Sales fell after 1945 causing Chivers to lose their market leadership, and their failure to update their factory with more recent advances in machinery led to further decline. In 1959, when employee numbers had fallen to only 1500, the farms and factories were sold to the Swiss drinks company Schweppes, with the factories becoming part of Cadbury Schweppes when the drinks company were themselves acquired. In 1961 the Chivers family bought the majority of the farms that they had sold to Schweppes only two years previously.

The 1980s saw an end to the old factory. In a 1986 management buyout the site was sold to developers and a new five million pound factory was built at the rear of the property by new owners Premier Foods for the production of Sun-Pat peanut butter and Smash instant mashed potatoes, Gale's honey as well as Hartley's jam. The old factory was demolished and the land used to build Vision Park, a business park.

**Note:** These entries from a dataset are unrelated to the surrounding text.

/-- **PERSISTENT ⇒ VERTICIAL** ([SemiAnbd] Thm 3.7 (iii) p. 41, first sentence, localised): under (LE_C,w)
everywhere and finite stars of the trees, a subgroup `C` (not assumed compact) admitting ONE base vertex
`u` with finite star over which `C` fixes a vertex of `𝒢_{∞,k}` at every level `k` is contained in a
verticial subgroup (`exists_fixedSystem_of_persistent` and (I2)). [cite: MochizukiSemiAnbd2006, Thm 3.7(iii) pp.40-41] -/
theorem exists_verticial_ge_of_persistent (C : Subgroup c.G)
    (hLE : ∀ (w : 𝒢.graph.Vertex) (j : D.J), ∃ (k : D.J) (hjk : j ≤ k), ∀ (k' : D.J) (hkk' : k ≤ k')
      (v : (D.tree k').Vertex), (D.proj k').vertexMap v = w →
      ∀ (b b' : (D.tree k').Branch), (D.tree k').abuts b = some v → (D.tree k').abuts b' = some v →
      (D.tree k').edgeOf b ≠ (D.tree k').edgeOf b' →
      (∀ g ∈ C, (D.act k' g).hom.edgeMap ((D.tree k').edgeOf b) = (D.tree k').edgeOf b) →
      (∀ g ∈ C, (D.act k' g).hom.edgeMap ((D.tree k').edgeOf b') = (D.tree k').edgeOf b') →
      (D.trans (hjk.trans hkk')).edgeMap ((D.tree k').edgeOf b) =
        (D.trans (hjk.trans hkk')).edgeMap ((D.tree k').edgeOf b'))
    (hlocfin : ∀ (j : D.J) (x : (D.tree j).Vertex), {b : (D.tree j).Branch | (D.tree j).abuts b = some x}.Finite)
    (u : 𝒢.graph.Vertex)
    (hu : {w : 𝒢.graph.Vertex | ∃ b b' : 𝒢.graph.Branch, 𝒢.graph.edgeOf b = 𝒢.graph.edgeOf b' ∧
      𝒢.graph.abuts b = some u ∧ 𝒢.graph.abuts b' = some w}.Finite)
    (hpers : ∀ k : D.J, ∃ y : (D.tree k).Vertex, (D.proj k).vertexMap y = u ∧
      ∀ g ∈ C, (D.act k g).hom.vertexMap y = y) :
    ∃ (v : 𝒢.graph.Vertex) (H : Subgroup c.G), H ∈ verticialSubgroups c v ∧ C ≤ H := by
  obtain ⟨x, hx, hfx⟩ := D.exists_fixedSystem_of_persistent C hLE hlocfin u hu hpers
  obtain ⟨v, H, hH, hst⟩ := D.stab x hx
  exact ⟨v, H, hH, fun g hg => hst g fun j => hfx g hg j⟩
import Literature.NumberTheory.Sieve.DrappeauDispersion
import Literature.NumberTheory.Sieve.BombieriVinogradovMoebius
import Literature.NumberTheory.Sieve.MontgomeryVaughan1975GaussSums
import HarnessLib

/-!
# Drappeau's small-conductor kernel: reduction to primitive characters and Möbius decoupling

Topic `Literature/NumberTheory/Sieve`; theorems only, everything PROVED.  Companion of
`Literature.NumberTheory.Sieve.DrappeauDispersion` (the kernels `Drappeau2017.uR`, `Drappeau2017.mainKernel` of
S. Drappeau, Proc. London Math. Soc. (3) 114 (2017), §5 (5.1)).  The "main terms" of the dispersion method in
Drappeau's conductor-truncated form are sums `∑_m a_m K_R(m c̄; s)` with
`K_R(t; s) = φ(s)⁻¹ ∑_{χ mod s, cond χ ≤ R} χ(t)` (`mainKernel`); this file provides the two standard
reductions by which such sums are fed to mean value theorems for primitive characters (Drappeau §6, `𝒮₁⁻`;
Iwaniec–Kowalski §17.1):

* `norm_sum_mul_mainKernel_le` — **reduction to primitive characters**: for a unit `c` of `ZMod s`,
  `‖∑_{m ∈ T} a_m K_R(m c̄; s)‖ ≤ φ(s)⁻¹ ∑_{(f, ψ*) : f ∣ s, ψ* primitive mod f, f ≤ R} ‖∑_{m ∈ T} a_m ψ*_s(m)‖`,
  where `ψ*_s(m) = ψ*(m) 1_{(m, s) = 1}` (`VaughanMoebius.copChar s ψ*`) is the character mod `s` induced by
  `ψ*` (the index set is the tree's `primIndex s`);
* `sum_mul_copChar_eq_sum_divisors` — **Möbius decoupling of the coprimality**:
  `∑_{m ≤ N} a_m ψ*_s(m) = ∑_{d ∣ s} μ(d) ∑_{t ≤ N/d} a_{dt} ψ*(dt)`;
* `copChar_div_eq_copChar` (`ψ*_{s/f} = ψ*_s` for `f ∣ s`, `ψ* mod f`) and the swap of the `s`-average with
  the character/divisor sums, `sum_weight_primIndex_divisors_le` (`∑_s w(s) ∑_{(f,ψ*) ∈ S_R(s)} ∑_{d ∣ s} G
  ≤ ∑_{(f,ψ*), f ≤ R} ∑_{d ≤ S} (∑_{s : f ∣ s, d ∣ s} w(s)) G` for nonnegative `w, G`).

Consumer: the double-family Bombieri–Vinogradov bound for `λ` with small-conductor kernels (crux
`TypeI2Dilated`, line `peel-to-drappeau`, stub `stub_mainTerms` of
`Summits/Parity/GeneralizedHardyLittlewood/Theses/LiouvilleShiftedTables.lean`).

## References

* S. Drappeau, Proc. London Math. Soc. (3) 114 (2017) 684–732 = arXiv:1504.05549, §5 (5.1), §6. [Drappeau2017]
* H. Iwaniec, E. Kowalski, *Analytic Number Theory*, AMS 2004, §17.1. [IwaniecKowalski2004]
-/

noncomputable section

open Finset Real Complex

namespace Literature.NumberTheory.Sieve

namespace Drappeau2017

open VaughanMoebius BVMoebius
open scoped ArithmeticFunction.Moebius Classical

/-! ### Induced characters read modulo `s` -/

/-- For `f ∣ s` (`s ≠ 0`) and `ψ* mod f`: `ψ*_{s/f}(m) = ψ*_s(m)`, i.e. restricting to `(m, s/f) = 1` or to
`(m, s) = 1` gives the same function, because `ψ*(m) = 0` whenever `(m, f) > 1`. [folklore] -/
theorem copChar_div_eq_copChar {s f : ℕ} (hs : s ≠ 0) (hfs : f ∣ s) (χ₁ : DirichletCharacter ℂ f) (m : ℕ) :
    copChar (s / f) χ₁ m = copChar s χ₁ m := by
  obtain ⟨e, rfl⟩ := hfs
  have hf : f ≠ 0 := left_ne_zero_of_mul hs
  have he : e ≠ 0 := right_ne_zero_of_mul hs
  rw [Nat.mul_div_cancel_left e (Nat.pos_of_ne_zero hf)]
  unfold copChar
  by_cases hm : m.Coprime (f * e)
  · rw [if_pos hm, if_pos (Nat.Coprime.coprime_mul_left_right hm)]
  · rw [if_neg hm]
    by_cases hme : m.Coprime e
    · rw [if_pos hme]
      have hmf : ¬ m.Coprime f := fun h => hm (Nat.Coprime.mul_right h hme)
      exact MulChar.map_nonunit _ (mt (ZMod.isUnit_iff_coprime m f).1 hmf)
    · rw [if_neg hme]

/-! ### Reduction of the kernel to primitive characters -/

/-- The characters mod `s` of conductor `≤ R` are induced by the pairs `(f, ψ*) ∈ S(s)` with `f ≤ R`.
[folklore] -/
theorem filter_conductor_le_subset_image {s : ℕ} [NeZero s] (R : ℝ) :
    (univ : Finset (DirichletCharacter ℂ s)).filter (fun χ => (χ.conductor : ℝ) ≤ R) ⊆
      ((primIndex s).filter (fun p => ((p.1 : ℕ) : ℝ) ≤ R)).image (induce s) := by
  intro χ hχ
  rw [mem_filter] at hχ
  refine mem_image.2 ⟨⟨χ.conductor, χ.primitiveCharacter⟩, ?_, ?_⟩
  · exact mem_filter.2 ⟨mem_primIndex.2 ⟨χ.conductor_dvd_level, NeZero.ne s,
      χ.primitiveCharacter_isPrimitive⟩, hχ.2⟩
  · rw [induce, dif_pos χ.conductor_dvd_level]
    exact χ.changeLevel_primitiveCharacter

/-- **Reduction of the small-conductor kernel to primitive characters.**  For `s ≥ 1`, any `c` in
`ZMod s` (a unit in every application), weights `a : ℕ → ℂ` and a finite set `T` of integers,
`‖∑_{m ∈ T} a_m K_R(m c̄; s)‖ ≤ φ(s)⁻¹ ∑_{(f,ψ*) ∈ S(s), f ≤ R} ‖∑_{m ∈ T} a_m ψ*_s(m)‖`
(expand `K_R`, pull out `χ(c̄)` of modulus one, group the characters by their primitive inducing character).
[cite: Drappeau2017, §5 (5.1)] -/
theorem norm_sum_mul_mainKernel_le {s : ℕ} (hs : 0 < s) (R : ℝ) (c : ZMod s)
    (a : ℕ → ℂ) (T : Finset ℕ) :
    ‖∑ m ∈ T, a m * mainKernel R s ((m : ZMod s) * c⁻¹)‖ ≤
      ((Nat.totient s : ℝ))⁻¹ *
        ∑ p ∈ (primIndex s).filter (fun p => ((p.1 : ℕ) : ℝ) ≤ R), ‖∑ m ∈ T, a m * copChar s p.2 m‖ := by
  haveI : NeZero s := ⟨hs.ne'⟩
  have hφ : (0 : ℝ) < Nat.totient s := by exact_mod_cast Nat.totient_pos.2 hs
  -- expand the kernel and swap the sums
  have hexp : ∑ m ∈ T, a m * mainKernel R s ((m : ZMod s) * c⁻¹) =
      ((Nat.totient s : ℂ))⁻¹ * ∑ χ : DirichletCharacter ℂ s,
        (if (χ.conductor : ℝ) ≤ R then χ c⁻¹ * ∑ m ∈ T, a m * χ (m : ZMod s) else 0) := by
    unfold mainKernel
    calc ∑ m ∈ T, a m * (((Nat.totient s : ℂ))⁻¹ *
            ∑ χ : DirichletCharacter ℂ s, if (χ.conductor : ℝ) ≤ R then χ ((m : ZMod s) * c⁻¹) else 0)
        = ((Nat.totient s : ℂ))⁻¹ * ∑ m ∈ T, ∑ χ : DirichletCharacter ℂ s,
            (if (χ.conductor : ℝ) ≤ R then a m * χ ((m : ZMod s) * c⁻¹) else 0) := by
          rw [mul_sum]
          refine sum_congr rfl fun m _ => ?_
          rw [mul_left_comm, mul_sum]
          refine congrArg _ (sum_congr rfl fun χ _ => ?_)
          split_ifs <;> simp
      _ = ((Nat.totient s : ℂ))⁻¹ * ∑ χ : DirichletCharacter ℂ s, ∑ m ∈ T,
            (if (χ.conductor : ℝ) ≤ R then a m * χ ((m : ZMod s) * c⁻¹) else 0) := by rw [sum_comm]
      _ = _ := by
          refine congrArg _ (sum_congr rfl fun χ _ => ?_)
          split_ifs with h
          · rw [mul_sum]
            refine sum_congr rfl fun m _ => ?_
            rw [map_mul]; ring
          · simp
  rw [hexp, norm_mul, norm_inv, Complex.norm_natCast]
  refine mul_le_mul_of_nonneg_left ?_ (inv_nonneg.2 hφ.le)
  -- bound character by character and pass to the inducing primitive characters
  have hχc : ∀ χ : DirichletCharacter ℂ s, ‖χ c⁻¹‖ ≤ 1 := fun χ => χ.norm_le_one _
  calc ‖∑ χ : DirichletCharacter ℂ s,
          (if (χ.conductor : ℝ) ≤ R then χ c⁻¹ * ∑ m ∈ T, a m * χ (m : ZMod s) else 0)‖
      ≤ ∑ χ : DirichletCharacter ℂ s,
          ‖(if (χ.conductor : ℝ) ≤ R then χ c⁻¹ * ∑ m ∈ T, a m * χ (m : ZMod s) else 0)‖ :=
        norm_sum_le _ _
    _ ≤ ∑ χ : DirichletCharacter ℂ s,
          (if (χ.conductor : ℝ) ≤ R then ‖∑ m ∈ T, a m * χ (m : ZMod s)‖ else 0) := by
        refine sum_le_sum fun χ _ => ?_
        split_ifs with h
        · rw [norm_mul]
          exact mul_le_of_le_one_left (norm_nonneg _) (hχc χ)
        · simp
    _ = ∑ χ ∈ (univ : Finset (DirichletCharacter ℂ s)).filter (fun χ => (χ.conductor : ℝ) ≤ R),
          ‖∑ m ∈ T, a m * χ (m : ZMod s)‖ := by rw [sum_filter]
    _ ≤ ∑ χ ∈ ((primIndex s).filter (fun p => ((p.1 : ℕ) : ℝ) ≤ R)).image (induce s),
          ‖∑ m ∈ T, a m * χ (m : ZMod s)‖ :=
        sum_le_sum_of_subset_of_nonneg (filter_conductor_le_subset_image R) fun _ _ _ => norm_nonneg _
    _ ≤ ∑ p ∈ (primIndex s).filter (fun p => ((p.1 : ℕ) : ℝ) ≤ R),
          ‖∑ m ∈ T, a m * (induce s p) (m : ZMod s)‖ :=
        sum_image_le_of_nonneg fun _ _ => norm_nonneg _
    _ = ∑ p ∈ (primIndex s).filter (fun p => ((p.1 : ℕ) : ℝ) ≤ R), ‖∑ m ∈ T, a m * copChar s p.2 m‖ := by
        refine sum_congr rfl fun p hp => ?_
        obtain ⟨hps, -, -⟩ := mem_primIndex.1 (mem_filter.1 hp).1
        congr 1
        refine sum_congr rfl fun m _ => ?_
        rw [induce, dif_pos hps, changeLevel_apply_natCast hps, copChar_div_eq_copChar hs.ne' hps]

/-! ### Möbius decoupling of the coprimality condition -/

/-- Reindexing the multiples of `d ≥ 1` in `[1, N]`: `∑_{m ≤ N, d ∣ m} F(m) = ∑_{t ≤ N/d} F(dt)`. [folklore] -/
theorem sum_filter_dvd_Icc_eq {M : Type*} [AddCommMonoid M] {d : ℕ} (hd : 0 < d) (N : ℕ) (F : ℕ → M) :
    ∑ m ∈ (Icc 1 N).filter (d ∣ ·), F m = ∑ t ∈ Icc 1 (N / d), F (d * t) := by
  have himage : (Icc 1 N).filter (d ∣ ·) = (Icc 1 (N / d)).image (fun t => d * t) := by
    ext m
    simp only [mem_filter, mem_Icc, mem_image]
    constructor
    · rintro ⟨⟨hm1, hmN⟩, ⟨t, rfl⟩⟩
      refine ⟨t, ⟨?_, ?_⟩, rfl⟩
      · rcases Nat.eq_zero_or_pos t with h | h
        · subst h; simp at hm1
        · exact h
      · exact (Nat.le_div_iff_mul_le hd).2 (by rw [mul_comm]; exact hmN)
    · rintro ⟨t, ⟨ht1, htN⟩, rfl⟩
      refine ⟨⟨Nat.mul_pos hd ht1, ?_⟩, dvd_mul_right d t⟩
      have := (Nat.le_div_iff_mul_le hd).1 htN
      rw [mul_comm] at this; exact this
  rw [himage, sum_image fun x _ y _ h => Nat.eq_of_mul_eq_mul_left hd h]

/-- **`∑_{m ≤ N} a_m ψ*_s(m) = ∑_{d ∣ s} μ(d) ∑_{t ≤ N/d} a_{dt} ψ*(dt)`** for `s ≠ 0` (Möbius inversion
of `1_{(m, s) = 1}` and `m = d t`). [folklore] -/
theorem sum_mul_copChar_eq_sum_divisors {s : ℕ} (hs : s ≠ 0) {f : ℕ} (χ₁ : DirichletCharacter ℂ f)
    (a : ℕ → ℂ) (N : ℕ) :
    ∑ m ∈ Icc 1 N, a m * copChar s χ₁ m =
      ∑ d ∈ s.divisors, (μ d : ℂ) * ∑ t ∈ Icc 1 (N / d), a (d * t) * χ₁ ((d * t : ℕ) : ZMod f) := by
  -- `ψ*_s(m) = (∑_{d ∣ (m, s)} μ(d)) ψ*(m)`
  have h1 : ∀ m : ℕ, copChar s χ₁ m = (∑ d ∈ s.divisors.filter (· ∣ m), (μ d : ℂ)) * χ₁ (m : ZMod f) := by
    intro m
    rw [copChar_eq, show (copInd s m : ℂ) = (if m.Coprime s then (1 : ℂ) else 0) by
      unfold copInd; split_ifs <;> simp, MontgomeryVaughan1975.coprime_indicator_eq_sum_moebius m s]
    congr 1
    refine sum_congr ?_ fun _ _ => rfl
    ext d
    simp only [Nat.mem_divisors, mem_filter, Nat.dvd_gcd_iff, ne_eq, Nat.gcd_eq_zero_iff, not_and]
    constructor
    · rintro ⟨⟨hdm, hds⟩, -⟩; exact ⟨⟨hds, hs⟩, hdm⟩
    · rintro ⟨⟨hds, -⟩, hdm⟩; exact ⟨⟨hdm, hds⟩, fun _ => hs⟩
  simp_rw [h1]
  -- swap the `m`- and `d`-sums
  calc ∑ m ∈ Icc 1 N, a m * ((∑ d ∈ s.divisors.filter (· ∣ m), (μ d : ℂ)) * χ₁ (m : ZMod f))
      = ∑ m ∈ Icc 1 N, ∑ d ∈ s.divisors, (if d ∣ m then (μ d : ℂ) * (a m * χ₁ (m : ZMod f)) else 0) := by
        refine sum_congr rfl fun m _ => ?_
        rw [sum_filter, mul_left_comm, sum_mul]
        refine sum_congr rfl fun d _ => ?_
        split_ifs <;> ring
    _ = ∑ d ∈ s.divisors, ∑ m ∈ Icc 1 N, (if d ∣ m then (μ d : ℂ) * (a m * χ₁ (m : ZMod f)) else 0) :=
        sum_comm
    _ = ∑ d ∈ s.divisors, (μ d : ℂ) * ∑ m ∈ (Icc 1 N).filter (d ∣ ·), a m * χ₁ (m : ZMod f) := by
        refine sum_congr rfl fun d _ => ?_
        rw [sum_filter, mul_sum]
        refine sum_congr rfl fun m _ => ?_
        split_ifs <;> simp
    _ = _ := by
        refine sum_congr rfl fun d hd => ?_
        have hd0 : 0 < d := Nat.pos_of_mem_divisors hd
        congr 1
        exact sum_filter_dvd_Icc_eq hd0 N fun m => a m * χ₁ (m : ZMod f)

/-! ### Swapping the average over the smooth modulus with the character and divisor sums -/

/-- The index set of pairs `(f, ψ*)`, `1 ≤ f ≤ F`, `ψ*` primitive mod `f` (all primitive characters of
conductor at most `F`). [folklore] -/
def primIndexLe (F : ℕ) : Finset (Σ f : ℕ, DirichletCharacter ℂ f) :=
  (Icc 1 F).sigma fun f => (univ : Finset (DirichletCharacter ℂ f)).filter DirichletCharacter.IsPrimitive

/-- Membership in `primIndexLe F`. [folklore] -/
theorem mem_primIndexLe {F : ℕ} {p : Σ f : ℕ, DirichletCharacter ℂ f} :
    p ∈ primIndexLe F ↔ 1 ≤ p.1 ∧ p.1 ≤ F ∧ p.2.IsPrimitive := by
  simp [primIndexLe, and_assoc]

/-- For `s ≠ 0`: the pairs `(f, ψ*) ∈ S(s)` with `f ≤ R` lie in `primIndexLe ⌊R⌋`. [folklore] -/
theorem filter_primIndex_subset_primIndexLe {s : ℕ} (R : ℝ) :
    (primIndex s).filter (fun p => ((p.1 : ℕ) : ℝ) ≤ R) ⊆ primIndexLe ⌊R⌋₊ := by
  intro p hp
  rw [mem_filter] at hp
  obtain ⟨hps, hs, hprim⟩ := mem_primIndex.1 hp.1
  have hp1 : 1 ≤ p.1 := Nat.pos_of_ne_zero fun h => hs (Nat.eq_zero_of_zero_dvd (h ▸ hps))
  exact mem_primIndexLe.2 ⟨hp1, Nat.le_floor hp.2, hprim⟩

/-- **Swapping the `s`-average with the character and divisor sums.**  For nonnegative weights `w(s)`
(`s` in a finite set `𝒮` of positive integers `≤ S`) and nonnegative `G(p, d)`:
`∑_{s ∈ 𝒮} w(s) ∑_{p ∈ S(s), p.1 ≤ R} ∑_{d ∣ s} G(p, d) ≤ ∑_{p ∈ primIndexLe ⌊R⌋} ∑_{d ≤ S} (∑_{s ∈ 𝒮, p.1 ∣ s, d ∣ s} w(s)) G(p, d)`.
[folklore] -/
theorem sum_weight_primIndex_divisors_le {𝒮 : Finset ℕ} {S : ℕ} (h𝒮 : 𝒮 ⊆ Icc 1 S) (R : ℝ)
    {w : ℕ → ℝ} (hw : ∀ s ∈ 𝒮, 0 ≤ w s)
    {G : (Σ f : ℕ, DirichletCharacter ℂ f) → ℕ → ℝ} (hG : ∀ p d, 0 ≤ G p d) :
    ∑ s ∈ 𝒮, w s * ∑ p ∈ (primIndex s).filter (fun p => ((p.1 : ℕ) : ℝ) ≤ R), ∑ d ∈ s.divisors, G p d ≤
      ∑ p ∈ primIndexLe ⌊R⌋₊, ∑ d ∈ Icc 1 S,
        (∑ s ∈ 𝒮.filter (fun s => p.1 ∣ s ∧ d ∣ s), w s) * G p d := by
  -- enlarge the inner index sets to the fixed ones, with indicators
  have hstep : ∀ s ∈ 𝒮, w s * ∑ p ∈ (primIndex s).filter (fun p => ((p.1 : ℕ) : ℝ) ≤ R),
      ∑ d ∈ s.divisors, G p d ≤
      ∑ p ∈ primIndexLe ⌊R⌋₊, ∑ d ∈ Icc 1 S, (if p.1 ∣ s ∧ d ∣ s then w s else 0) * G p d := by
    intro s hs
    have hs1 : 1 ≤ s := (mem_Icc.1 (h𝒮 hs)).1
    have hsS : s ≤ S := (mem_Icc.1 (h𝒮 hs)).2
    have hs0 : s ≠ 0 := by omega
    calc w s * ∑ p ∈ (primIndex s).filter (fun p => ((p.1 : ℕ) : ℝ) ≤ R), ∑ d ∈ s.divisors, G p d
        = ∑ p ∈ (primIndex s).filter (fun p => ((p.1 : ℕ) : ℝ) ≤ R), ∑ d ∈ s.divisors, w s * G p d := by
          rw [mul_sum]; refine sum_congr rfl fun p _ => ?_; rw [mul_sum]
      _ = ∑ p ∈ (primIndex s).filter (fun p => ((p.1 : ℕ) : ℝ) ≤ R), ∑ d ∈ s.divisors,
            (if p.1 ∣ s then w s else 0) * G p d := by
          refine sum_congr rfl fun p hp => sum_congr rfl fun d _ => ?_
          obtain ⟨hps, -, -⟩ := mem_primIndex.1 (mem_filter.1 hp).1
          rw [if_pos hps]
      _ ≤ ∑ p ∈ primIndexLe ⌊R⌋₊, ∑ d ∈ s.divisors, (if p.1 ∣ s then w s else 0) * G p d := by
          refine sum_le_sum_of_subset_of_nonneg (filter_primIndex_subset_primIndexLe R) ?_
          intro p _ _
          exact sum_nonneg fun d _ => mul_nonneg (by split_ifs <;> [exact hw s hs; exact le_rfl]) (hG p d)
      _ ≤ ∑ p ∈ primIndexLe ⌊R⌋₊, ∑ d ∈ Icc 1 S, (if p.1 ∣ s ∧ d ∣ s then w s else 0) * G p d := by
          refine sum_le_sum fun p _ => ?_
          have hsub : s.divisors ⊆ Icc 1 S := fun d hd =>
            mem_Icc.2 ⟨Nat.pos_of_mem_divisors hd, (Nat.divisor_le hd).trans hsS⟩
          refine (sum_le_sum_of_subset_of_nonneg hsub ?_).trans' ?_
          · intro d _ _
            exact mul_nonneg (by split_ifs <;> [exact hw s hs; exact le_rfl]) (hG p d)
          · refine sum_le_sum fun d hd => ?_
            have hds : d ∣ s := Nat.dvd_of_mem_divisors hd
            by_cases hps : p.1 ∣ s
            · rw [if_pos hps, if_pos ⟨hps, hds⟩]
            · rw [if_neg hps, if_neg (fun h => hps h.1)]
  refine (sum_le_sum hstep).trans ?_
  rw [sum_comm]
  refine sum_le_sum fun p _ => ?_
  rw [sum_comm]
  refine sum_le_sum fun d _ => ?_
  rw [← sum_mul, sum_filter]

end Drappeau2017

end Literature.NumberTheory.Sieve

end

In 2004 Premier Foods announced that it would no longer be using the Chivers name on its products, instead remarketing their jam and marmalade using the Hartley's brand, which continued to be made in Histon and employing nearly 400 people. In 2007, Premier Foods would close down the Coolock factory leading to the loss of 100 jobs. The factory is now lying derelict. In 2011 Premier Foods sold the Chivers brand to the Boyne Valley Group as part of a £40m sale, and in 2012 Premier sold the Hartley's brand and the Histon factory as part of a £200m deal with Hain Celestial.